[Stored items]
※ ※ ※

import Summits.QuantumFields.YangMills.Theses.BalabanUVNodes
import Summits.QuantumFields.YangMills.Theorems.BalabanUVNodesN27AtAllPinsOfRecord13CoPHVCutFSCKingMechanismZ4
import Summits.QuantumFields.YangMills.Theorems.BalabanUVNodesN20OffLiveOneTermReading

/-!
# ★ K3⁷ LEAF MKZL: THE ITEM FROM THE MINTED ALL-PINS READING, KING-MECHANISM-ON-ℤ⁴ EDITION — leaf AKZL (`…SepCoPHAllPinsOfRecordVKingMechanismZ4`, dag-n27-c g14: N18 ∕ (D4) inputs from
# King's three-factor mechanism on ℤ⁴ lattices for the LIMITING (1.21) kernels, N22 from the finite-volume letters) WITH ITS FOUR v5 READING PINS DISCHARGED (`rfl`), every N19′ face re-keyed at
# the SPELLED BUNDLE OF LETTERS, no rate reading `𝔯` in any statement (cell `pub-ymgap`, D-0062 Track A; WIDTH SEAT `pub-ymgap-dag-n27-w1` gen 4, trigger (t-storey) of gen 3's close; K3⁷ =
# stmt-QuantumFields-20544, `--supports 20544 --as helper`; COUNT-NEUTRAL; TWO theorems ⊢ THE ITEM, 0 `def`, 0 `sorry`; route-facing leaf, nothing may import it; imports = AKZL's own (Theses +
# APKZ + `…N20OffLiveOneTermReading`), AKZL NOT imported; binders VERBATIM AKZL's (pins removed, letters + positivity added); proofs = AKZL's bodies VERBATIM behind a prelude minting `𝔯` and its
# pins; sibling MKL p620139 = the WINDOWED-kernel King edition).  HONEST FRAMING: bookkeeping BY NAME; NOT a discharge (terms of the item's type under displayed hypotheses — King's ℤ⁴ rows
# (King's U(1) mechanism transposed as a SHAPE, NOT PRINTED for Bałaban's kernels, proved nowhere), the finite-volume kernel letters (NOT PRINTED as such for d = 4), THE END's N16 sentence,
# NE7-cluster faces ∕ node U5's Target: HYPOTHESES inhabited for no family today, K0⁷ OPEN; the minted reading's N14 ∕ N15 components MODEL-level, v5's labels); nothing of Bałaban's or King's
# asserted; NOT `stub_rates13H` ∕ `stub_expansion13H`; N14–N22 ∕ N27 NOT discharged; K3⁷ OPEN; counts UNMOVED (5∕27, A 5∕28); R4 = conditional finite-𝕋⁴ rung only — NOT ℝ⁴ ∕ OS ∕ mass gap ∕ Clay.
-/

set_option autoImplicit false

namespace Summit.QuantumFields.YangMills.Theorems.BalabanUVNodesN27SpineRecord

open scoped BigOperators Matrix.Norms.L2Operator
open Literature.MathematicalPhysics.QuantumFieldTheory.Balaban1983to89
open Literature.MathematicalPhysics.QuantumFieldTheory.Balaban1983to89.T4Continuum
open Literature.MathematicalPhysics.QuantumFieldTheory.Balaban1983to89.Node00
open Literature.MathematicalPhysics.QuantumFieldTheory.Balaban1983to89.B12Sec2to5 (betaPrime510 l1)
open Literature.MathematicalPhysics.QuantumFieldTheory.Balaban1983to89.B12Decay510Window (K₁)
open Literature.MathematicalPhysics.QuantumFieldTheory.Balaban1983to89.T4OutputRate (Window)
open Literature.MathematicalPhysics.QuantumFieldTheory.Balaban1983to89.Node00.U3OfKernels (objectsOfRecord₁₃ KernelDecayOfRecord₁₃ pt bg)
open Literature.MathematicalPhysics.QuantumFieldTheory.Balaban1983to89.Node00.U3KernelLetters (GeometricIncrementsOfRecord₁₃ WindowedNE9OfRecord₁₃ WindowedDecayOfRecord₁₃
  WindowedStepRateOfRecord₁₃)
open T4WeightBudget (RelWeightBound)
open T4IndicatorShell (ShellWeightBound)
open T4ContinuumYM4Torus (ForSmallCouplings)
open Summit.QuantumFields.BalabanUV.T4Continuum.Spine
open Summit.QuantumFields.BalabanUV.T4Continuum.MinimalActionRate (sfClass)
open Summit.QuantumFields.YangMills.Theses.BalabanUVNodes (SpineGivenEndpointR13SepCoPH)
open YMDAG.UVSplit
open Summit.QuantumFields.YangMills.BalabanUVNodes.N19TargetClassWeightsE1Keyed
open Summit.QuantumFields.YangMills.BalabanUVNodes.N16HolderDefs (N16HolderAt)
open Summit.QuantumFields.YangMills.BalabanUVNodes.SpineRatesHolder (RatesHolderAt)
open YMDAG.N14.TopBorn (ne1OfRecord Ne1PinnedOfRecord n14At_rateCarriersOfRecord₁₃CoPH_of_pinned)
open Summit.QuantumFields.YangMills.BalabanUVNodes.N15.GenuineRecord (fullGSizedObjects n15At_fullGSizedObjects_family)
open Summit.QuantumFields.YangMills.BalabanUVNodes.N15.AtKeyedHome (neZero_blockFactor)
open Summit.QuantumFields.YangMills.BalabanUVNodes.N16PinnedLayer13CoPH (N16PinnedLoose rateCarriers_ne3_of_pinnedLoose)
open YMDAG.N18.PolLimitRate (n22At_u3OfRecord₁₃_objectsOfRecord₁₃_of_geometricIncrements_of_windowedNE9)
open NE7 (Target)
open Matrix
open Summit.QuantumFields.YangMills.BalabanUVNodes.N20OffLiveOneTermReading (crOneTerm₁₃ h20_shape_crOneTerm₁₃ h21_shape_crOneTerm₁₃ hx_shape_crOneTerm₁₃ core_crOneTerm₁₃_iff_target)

※ ※ ※

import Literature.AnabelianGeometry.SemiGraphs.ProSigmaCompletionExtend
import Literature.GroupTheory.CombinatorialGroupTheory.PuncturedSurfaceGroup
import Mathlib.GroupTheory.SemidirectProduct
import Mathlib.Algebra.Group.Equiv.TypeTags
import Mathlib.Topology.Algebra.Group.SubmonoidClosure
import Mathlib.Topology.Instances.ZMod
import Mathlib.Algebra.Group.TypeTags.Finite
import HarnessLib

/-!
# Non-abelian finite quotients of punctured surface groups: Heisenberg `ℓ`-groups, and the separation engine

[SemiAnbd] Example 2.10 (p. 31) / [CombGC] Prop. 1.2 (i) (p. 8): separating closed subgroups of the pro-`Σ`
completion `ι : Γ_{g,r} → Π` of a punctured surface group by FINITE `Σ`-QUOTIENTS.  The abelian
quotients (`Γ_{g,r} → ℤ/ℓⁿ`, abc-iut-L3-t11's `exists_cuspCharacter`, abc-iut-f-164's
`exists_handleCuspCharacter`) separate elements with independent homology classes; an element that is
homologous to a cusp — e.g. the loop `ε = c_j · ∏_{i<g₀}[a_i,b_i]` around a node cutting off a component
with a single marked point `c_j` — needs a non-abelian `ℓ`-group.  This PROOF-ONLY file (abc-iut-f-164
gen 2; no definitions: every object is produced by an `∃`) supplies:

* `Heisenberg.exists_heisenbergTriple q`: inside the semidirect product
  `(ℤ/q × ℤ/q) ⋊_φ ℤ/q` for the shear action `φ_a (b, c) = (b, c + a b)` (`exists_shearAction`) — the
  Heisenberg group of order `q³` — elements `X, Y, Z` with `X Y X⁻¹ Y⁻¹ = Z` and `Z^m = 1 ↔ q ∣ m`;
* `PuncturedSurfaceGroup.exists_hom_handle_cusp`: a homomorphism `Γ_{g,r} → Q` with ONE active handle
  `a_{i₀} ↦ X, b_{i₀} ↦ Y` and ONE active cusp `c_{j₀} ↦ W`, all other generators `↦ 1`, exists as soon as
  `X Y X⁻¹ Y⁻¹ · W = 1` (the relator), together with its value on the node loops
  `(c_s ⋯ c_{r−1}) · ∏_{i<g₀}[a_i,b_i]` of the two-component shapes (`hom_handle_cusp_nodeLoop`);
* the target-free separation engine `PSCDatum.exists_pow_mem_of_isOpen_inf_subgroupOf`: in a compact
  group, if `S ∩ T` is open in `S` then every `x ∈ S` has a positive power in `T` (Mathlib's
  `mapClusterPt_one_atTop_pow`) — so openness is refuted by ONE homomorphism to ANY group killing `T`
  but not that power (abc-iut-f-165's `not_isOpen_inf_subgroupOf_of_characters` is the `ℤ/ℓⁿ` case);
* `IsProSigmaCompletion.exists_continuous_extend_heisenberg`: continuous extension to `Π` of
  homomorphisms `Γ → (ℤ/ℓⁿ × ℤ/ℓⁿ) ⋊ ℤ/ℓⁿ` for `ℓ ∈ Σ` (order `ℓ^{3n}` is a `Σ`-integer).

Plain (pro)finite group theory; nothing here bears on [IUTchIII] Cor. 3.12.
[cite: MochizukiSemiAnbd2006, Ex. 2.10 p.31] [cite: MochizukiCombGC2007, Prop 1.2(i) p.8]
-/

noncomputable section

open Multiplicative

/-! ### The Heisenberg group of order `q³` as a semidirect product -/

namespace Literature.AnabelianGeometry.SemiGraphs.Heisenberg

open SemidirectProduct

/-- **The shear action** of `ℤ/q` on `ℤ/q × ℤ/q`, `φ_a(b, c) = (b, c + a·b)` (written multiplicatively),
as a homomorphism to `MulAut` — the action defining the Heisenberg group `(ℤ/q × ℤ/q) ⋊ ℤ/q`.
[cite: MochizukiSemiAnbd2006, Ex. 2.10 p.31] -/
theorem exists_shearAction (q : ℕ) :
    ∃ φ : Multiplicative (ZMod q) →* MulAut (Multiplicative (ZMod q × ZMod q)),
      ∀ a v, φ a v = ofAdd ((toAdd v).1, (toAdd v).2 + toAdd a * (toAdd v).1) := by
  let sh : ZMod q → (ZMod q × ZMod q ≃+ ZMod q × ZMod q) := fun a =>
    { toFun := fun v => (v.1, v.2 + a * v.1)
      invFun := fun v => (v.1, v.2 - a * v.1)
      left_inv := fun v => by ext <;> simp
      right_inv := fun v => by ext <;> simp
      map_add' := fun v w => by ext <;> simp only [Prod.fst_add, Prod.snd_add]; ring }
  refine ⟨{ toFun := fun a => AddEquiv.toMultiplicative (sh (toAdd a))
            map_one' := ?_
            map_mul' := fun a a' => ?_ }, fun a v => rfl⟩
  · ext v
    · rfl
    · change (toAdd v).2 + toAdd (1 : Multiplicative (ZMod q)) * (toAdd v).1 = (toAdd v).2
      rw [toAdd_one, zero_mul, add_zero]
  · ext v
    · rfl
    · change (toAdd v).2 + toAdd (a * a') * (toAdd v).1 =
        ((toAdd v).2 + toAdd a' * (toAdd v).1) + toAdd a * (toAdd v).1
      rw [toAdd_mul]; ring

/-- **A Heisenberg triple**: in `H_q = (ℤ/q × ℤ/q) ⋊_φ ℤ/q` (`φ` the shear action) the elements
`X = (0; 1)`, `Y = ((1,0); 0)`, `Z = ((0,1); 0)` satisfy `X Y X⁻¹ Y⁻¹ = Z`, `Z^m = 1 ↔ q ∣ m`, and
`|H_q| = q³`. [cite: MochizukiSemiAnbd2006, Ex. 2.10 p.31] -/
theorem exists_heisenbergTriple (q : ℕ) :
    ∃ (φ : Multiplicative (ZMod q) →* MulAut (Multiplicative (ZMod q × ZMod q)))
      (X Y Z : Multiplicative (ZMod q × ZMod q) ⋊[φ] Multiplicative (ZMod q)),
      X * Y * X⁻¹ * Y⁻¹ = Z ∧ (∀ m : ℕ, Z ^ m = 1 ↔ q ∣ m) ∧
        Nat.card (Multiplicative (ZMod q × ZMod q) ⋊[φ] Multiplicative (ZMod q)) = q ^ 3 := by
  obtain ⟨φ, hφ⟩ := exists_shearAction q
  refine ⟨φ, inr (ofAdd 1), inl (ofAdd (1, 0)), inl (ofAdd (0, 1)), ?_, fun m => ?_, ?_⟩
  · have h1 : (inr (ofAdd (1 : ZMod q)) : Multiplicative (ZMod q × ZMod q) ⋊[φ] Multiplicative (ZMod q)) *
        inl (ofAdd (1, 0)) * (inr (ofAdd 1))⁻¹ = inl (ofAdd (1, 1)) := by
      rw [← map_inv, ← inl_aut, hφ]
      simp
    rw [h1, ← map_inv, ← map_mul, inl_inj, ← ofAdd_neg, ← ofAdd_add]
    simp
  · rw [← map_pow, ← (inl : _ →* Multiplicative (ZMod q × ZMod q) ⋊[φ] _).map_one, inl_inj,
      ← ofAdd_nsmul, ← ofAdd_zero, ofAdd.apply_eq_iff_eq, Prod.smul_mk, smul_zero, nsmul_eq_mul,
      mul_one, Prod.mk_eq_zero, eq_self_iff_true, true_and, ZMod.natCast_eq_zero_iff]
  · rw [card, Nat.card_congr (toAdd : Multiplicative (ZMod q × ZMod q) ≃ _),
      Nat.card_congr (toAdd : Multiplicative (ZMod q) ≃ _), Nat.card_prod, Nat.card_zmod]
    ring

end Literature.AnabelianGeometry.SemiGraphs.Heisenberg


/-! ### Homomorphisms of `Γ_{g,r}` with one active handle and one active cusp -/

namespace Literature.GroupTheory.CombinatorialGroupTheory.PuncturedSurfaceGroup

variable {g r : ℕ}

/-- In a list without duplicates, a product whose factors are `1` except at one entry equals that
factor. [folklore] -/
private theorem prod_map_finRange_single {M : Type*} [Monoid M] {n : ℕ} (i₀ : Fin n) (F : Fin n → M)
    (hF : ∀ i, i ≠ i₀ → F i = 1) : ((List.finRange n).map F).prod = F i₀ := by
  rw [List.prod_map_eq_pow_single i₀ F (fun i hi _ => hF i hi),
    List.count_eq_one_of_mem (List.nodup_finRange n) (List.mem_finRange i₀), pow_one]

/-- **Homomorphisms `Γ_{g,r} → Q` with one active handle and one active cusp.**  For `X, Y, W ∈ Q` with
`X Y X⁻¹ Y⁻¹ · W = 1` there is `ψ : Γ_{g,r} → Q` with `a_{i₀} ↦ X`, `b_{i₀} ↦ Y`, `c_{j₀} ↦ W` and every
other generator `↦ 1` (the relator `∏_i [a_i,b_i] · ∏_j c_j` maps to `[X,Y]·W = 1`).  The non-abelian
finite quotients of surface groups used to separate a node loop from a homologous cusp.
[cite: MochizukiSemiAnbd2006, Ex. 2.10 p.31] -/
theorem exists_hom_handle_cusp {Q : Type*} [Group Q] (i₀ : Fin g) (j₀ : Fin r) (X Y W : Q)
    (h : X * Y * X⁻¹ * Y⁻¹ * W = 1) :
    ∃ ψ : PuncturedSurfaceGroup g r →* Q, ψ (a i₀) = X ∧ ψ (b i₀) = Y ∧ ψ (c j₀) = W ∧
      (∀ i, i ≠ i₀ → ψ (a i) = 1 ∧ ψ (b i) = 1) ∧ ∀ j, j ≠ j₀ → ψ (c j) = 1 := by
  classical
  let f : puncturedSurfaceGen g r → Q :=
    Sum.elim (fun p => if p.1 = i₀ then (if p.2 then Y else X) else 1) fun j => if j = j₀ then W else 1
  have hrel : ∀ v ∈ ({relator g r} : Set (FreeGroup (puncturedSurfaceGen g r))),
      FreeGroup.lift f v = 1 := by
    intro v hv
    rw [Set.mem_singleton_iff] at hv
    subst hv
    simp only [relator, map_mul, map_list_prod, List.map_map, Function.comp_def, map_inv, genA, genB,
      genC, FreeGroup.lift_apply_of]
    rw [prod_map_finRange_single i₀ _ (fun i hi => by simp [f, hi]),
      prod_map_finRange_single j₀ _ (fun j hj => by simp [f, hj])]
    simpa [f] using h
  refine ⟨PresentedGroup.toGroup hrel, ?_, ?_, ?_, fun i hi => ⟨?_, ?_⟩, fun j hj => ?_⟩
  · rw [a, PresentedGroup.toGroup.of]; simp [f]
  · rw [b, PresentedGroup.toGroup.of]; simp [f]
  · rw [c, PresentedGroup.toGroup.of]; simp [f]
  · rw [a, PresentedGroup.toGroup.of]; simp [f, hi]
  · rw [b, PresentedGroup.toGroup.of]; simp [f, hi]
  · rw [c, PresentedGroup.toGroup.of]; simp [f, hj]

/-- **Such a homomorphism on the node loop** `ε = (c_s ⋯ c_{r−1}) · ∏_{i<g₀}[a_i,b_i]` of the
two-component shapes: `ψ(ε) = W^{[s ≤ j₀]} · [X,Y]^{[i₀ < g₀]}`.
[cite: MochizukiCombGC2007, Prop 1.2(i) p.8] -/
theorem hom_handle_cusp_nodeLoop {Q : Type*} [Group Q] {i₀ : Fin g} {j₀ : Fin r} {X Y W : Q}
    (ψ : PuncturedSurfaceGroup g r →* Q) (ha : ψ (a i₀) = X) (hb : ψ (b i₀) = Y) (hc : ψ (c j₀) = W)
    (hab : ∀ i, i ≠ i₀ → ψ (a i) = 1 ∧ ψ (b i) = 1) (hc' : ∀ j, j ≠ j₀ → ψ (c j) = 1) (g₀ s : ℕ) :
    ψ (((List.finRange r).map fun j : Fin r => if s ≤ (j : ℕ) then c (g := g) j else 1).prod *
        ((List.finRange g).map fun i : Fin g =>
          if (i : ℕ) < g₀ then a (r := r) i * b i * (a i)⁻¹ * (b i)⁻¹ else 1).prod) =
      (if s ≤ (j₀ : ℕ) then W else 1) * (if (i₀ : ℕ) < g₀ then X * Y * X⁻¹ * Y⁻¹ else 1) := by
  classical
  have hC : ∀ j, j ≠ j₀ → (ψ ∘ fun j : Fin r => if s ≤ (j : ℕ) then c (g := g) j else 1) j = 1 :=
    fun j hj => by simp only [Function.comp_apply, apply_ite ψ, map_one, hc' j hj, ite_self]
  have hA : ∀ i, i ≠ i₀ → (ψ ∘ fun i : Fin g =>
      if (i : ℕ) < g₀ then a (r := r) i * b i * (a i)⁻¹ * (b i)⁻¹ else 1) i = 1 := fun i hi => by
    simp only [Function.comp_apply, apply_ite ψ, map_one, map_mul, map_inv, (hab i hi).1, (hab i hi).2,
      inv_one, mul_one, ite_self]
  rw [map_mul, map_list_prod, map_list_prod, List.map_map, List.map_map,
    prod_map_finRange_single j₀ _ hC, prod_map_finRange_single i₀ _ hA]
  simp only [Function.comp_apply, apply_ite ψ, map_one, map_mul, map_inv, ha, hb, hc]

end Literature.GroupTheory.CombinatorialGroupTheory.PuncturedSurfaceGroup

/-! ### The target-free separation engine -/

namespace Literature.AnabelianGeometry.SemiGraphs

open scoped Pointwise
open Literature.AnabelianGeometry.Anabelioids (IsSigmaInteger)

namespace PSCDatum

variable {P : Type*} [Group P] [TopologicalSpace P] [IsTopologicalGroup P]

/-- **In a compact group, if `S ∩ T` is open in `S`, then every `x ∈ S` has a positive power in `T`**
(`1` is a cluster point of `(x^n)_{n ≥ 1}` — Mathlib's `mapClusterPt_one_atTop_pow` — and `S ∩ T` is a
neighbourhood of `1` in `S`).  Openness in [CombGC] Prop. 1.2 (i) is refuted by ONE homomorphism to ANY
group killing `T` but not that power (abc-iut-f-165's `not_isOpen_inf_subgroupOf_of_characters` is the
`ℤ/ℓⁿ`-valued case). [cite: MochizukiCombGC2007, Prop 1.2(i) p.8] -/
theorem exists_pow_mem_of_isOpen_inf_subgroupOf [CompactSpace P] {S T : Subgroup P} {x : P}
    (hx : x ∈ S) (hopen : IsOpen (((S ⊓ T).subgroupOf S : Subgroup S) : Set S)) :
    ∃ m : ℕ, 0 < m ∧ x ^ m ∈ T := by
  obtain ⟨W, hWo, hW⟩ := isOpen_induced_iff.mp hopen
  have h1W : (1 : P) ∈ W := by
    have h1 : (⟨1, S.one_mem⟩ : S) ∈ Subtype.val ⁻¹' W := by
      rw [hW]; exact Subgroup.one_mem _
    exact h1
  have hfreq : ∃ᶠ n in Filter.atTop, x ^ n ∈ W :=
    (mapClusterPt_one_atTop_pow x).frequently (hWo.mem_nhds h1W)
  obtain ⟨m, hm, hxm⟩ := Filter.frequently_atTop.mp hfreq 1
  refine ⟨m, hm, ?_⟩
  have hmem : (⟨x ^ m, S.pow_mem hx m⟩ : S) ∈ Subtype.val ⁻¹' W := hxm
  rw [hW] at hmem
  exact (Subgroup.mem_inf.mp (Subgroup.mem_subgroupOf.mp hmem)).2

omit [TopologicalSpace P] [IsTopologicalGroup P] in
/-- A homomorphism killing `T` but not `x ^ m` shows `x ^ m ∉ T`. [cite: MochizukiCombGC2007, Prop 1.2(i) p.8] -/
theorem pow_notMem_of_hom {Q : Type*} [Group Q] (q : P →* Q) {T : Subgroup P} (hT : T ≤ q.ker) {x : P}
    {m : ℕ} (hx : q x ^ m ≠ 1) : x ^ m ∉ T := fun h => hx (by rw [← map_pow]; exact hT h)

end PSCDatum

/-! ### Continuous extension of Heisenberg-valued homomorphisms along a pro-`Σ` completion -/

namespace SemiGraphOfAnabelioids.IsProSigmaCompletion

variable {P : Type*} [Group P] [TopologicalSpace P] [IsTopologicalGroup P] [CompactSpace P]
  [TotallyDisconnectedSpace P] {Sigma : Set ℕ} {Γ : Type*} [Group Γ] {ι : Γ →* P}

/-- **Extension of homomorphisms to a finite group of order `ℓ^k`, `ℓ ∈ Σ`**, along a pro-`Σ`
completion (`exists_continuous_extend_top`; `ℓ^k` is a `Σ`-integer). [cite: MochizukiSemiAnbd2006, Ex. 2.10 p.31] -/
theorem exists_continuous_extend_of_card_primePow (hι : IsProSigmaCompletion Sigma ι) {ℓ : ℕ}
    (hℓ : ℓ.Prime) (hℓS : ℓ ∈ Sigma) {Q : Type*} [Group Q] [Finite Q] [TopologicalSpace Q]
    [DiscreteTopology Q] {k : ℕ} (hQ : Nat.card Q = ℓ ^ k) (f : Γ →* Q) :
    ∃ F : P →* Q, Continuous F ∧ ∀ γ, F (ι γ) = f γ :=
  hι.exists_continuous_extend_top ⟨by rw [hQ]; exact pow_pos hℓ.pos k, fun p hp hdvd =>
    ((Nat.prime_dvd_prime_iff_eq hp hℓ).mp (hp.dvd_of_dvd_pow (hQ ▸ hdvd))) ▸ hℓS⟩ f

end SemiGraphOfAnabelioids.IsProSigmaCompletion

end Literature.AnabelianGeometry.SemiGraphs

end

※ ※ ※

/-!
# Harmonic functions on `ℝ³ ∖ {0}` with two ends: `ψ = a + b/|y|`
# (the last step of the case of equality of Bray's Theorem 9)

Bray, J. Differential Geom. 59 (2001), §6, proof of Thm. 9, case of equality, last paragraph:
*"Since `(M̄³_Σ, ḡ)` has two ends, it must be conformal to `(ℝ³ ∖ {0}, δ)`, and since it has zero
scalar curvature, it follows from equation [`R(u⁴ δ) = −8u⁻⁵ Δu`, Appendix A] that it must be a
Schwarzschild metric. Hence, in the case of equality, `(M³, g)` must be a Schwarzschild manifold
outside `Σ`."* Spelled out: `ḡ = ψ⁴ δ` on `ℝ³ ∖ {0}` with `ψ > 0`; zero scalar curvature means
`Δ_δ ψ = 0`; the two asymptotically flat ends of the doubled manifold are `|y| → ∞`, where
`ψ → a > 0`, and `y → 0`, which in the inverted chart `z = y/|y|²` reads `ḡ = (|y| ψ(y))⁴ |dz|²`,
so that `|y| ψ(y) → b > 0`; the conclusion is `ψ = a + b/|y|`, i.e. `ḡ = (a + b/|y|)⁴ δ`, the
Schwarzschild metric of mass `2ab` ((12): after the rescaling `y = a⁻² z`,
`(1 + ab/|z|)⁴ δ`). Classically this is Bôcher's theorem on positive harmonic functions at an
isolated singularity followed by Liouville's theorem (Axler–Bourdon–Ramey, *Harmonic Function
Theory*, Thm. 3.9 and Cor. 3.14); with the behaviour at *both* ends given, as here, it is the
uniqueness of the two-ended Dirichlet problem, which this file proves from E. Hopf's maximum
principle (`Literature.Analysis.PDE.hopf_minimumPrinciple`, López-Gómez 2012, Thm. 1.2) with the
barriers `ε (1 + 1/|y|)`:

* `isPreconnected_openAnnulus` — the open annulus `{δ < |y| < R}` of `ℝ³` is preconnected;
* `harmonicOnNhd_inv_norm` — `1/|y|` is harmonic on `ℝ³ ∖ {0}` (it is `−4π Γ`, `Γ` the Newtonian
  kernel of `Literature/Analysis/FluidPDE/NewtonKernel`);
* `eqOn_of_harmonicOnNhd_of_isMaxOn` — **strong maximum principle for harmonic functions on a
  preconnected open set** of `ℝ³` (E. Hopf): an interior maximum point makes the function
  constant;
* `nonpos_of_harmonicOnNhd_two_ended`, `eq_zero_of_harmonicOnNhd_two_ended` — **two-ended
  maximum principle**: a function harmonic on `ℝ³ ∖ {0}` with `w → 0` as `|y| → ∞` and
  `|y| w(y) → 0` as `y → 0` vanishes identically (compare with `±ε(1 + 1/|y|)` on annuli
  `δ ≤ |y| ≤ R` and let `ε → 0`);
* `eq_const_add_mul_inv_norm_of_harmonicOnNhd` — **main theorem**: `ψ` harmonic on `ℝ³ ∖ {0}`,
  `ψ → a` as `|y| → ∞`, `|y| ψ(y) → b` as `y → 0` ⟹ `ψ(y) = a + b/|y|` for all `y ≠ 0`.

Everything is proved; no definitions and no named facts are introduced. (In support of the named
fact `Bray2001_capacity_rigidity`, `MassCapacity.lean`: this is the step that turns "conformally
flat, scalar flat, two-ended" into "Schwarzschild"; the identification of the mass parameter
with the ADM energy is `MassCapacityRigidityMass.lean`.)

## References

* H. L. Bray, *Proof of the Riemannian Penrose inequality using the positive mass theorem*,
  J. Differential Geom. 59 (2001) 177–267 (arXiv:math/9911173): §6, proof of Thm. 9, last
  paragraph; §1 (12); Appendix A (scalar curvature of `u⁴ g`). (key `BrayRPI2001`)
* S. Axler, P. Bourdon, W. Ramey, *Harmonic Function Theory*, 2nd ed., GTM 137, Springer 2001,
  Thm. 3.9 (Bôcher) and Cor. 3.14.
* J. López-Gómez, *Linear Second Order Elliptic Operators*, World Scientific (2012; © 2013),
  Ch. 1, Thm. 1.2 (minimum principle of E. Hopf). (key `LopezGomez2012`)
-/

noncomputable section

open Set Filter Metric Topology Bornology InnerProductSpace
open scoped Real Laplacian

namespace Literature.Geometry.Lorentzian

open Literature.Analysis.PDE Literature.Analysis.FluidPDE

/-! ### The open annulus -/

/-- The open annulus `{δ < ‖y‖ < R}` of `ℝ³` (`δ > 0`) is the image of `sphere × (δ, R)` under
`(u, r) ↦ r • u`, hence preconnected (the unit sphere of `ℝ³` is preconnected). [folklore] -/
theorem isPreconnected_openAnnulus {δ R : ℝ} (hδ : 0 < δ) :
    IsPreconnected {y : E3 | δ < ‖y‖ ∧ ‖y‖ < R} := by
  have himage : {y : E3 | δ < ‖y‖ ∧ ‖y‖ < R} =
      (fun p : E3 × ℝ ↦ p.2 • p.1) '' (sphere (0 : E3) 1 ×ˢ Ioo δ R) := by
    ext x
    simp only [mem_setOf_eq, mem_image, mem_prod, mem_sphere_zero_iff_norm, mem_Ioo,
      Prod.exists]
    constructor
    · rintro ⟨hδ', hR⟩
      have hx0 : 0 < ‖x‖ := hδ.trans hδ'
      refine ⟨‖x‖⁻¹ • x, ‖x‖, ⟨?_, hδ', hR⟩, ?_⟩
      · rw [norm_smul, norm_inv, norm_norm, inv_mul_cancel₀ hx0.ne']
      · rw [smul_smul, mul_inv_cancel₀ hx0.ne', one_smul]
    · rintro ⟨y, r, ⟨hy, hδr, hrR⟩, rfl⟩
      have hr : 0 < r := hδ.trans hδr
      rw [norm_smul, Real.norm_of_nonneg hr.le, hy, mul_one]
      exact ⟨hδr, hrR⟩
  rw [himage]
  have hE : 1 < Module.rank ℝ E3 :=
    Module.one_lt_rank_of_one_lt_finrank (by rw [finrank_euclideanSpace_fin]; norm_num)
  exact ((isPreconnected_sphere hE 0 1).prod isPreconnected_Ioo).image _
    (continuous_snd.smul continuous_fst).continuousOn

※ ※ ※

-- Problem requirements --
Here the output must be the lines above from the line with "import Summits.QuantumFields.YangMills.Theses.BalabanUVNodes" to the line with "# ★ K3⁷ LEAF", both included, duplicated word for word and nothing else.

-- Written solution --
import Summits.QuantumFields.YangMills.Theses.BalabanUVNodes
import Summits.QuantumFields.YangMills.Theorems.BalabanUVNodesN27AtAllPinsOfRecord13CoPHVCutFSCKingMechanismZ4
import Summits.QuantumFields.YangMills.Theorems.BalabanUVNodesN20OffLiveOneTermReading

/-!
# ★ K3⁷ LEAF MKZL: THE ITEM FROM THE MINTED ALL-PINS READING, KING-MECHANISM-ON-ℤ⁴ EDITION — leaf AKZL (`…SepCoPHAllPinsOfRecordVKingMechanismZ4`, dag-n27-c g14: N18 ∕ (D4) inputs from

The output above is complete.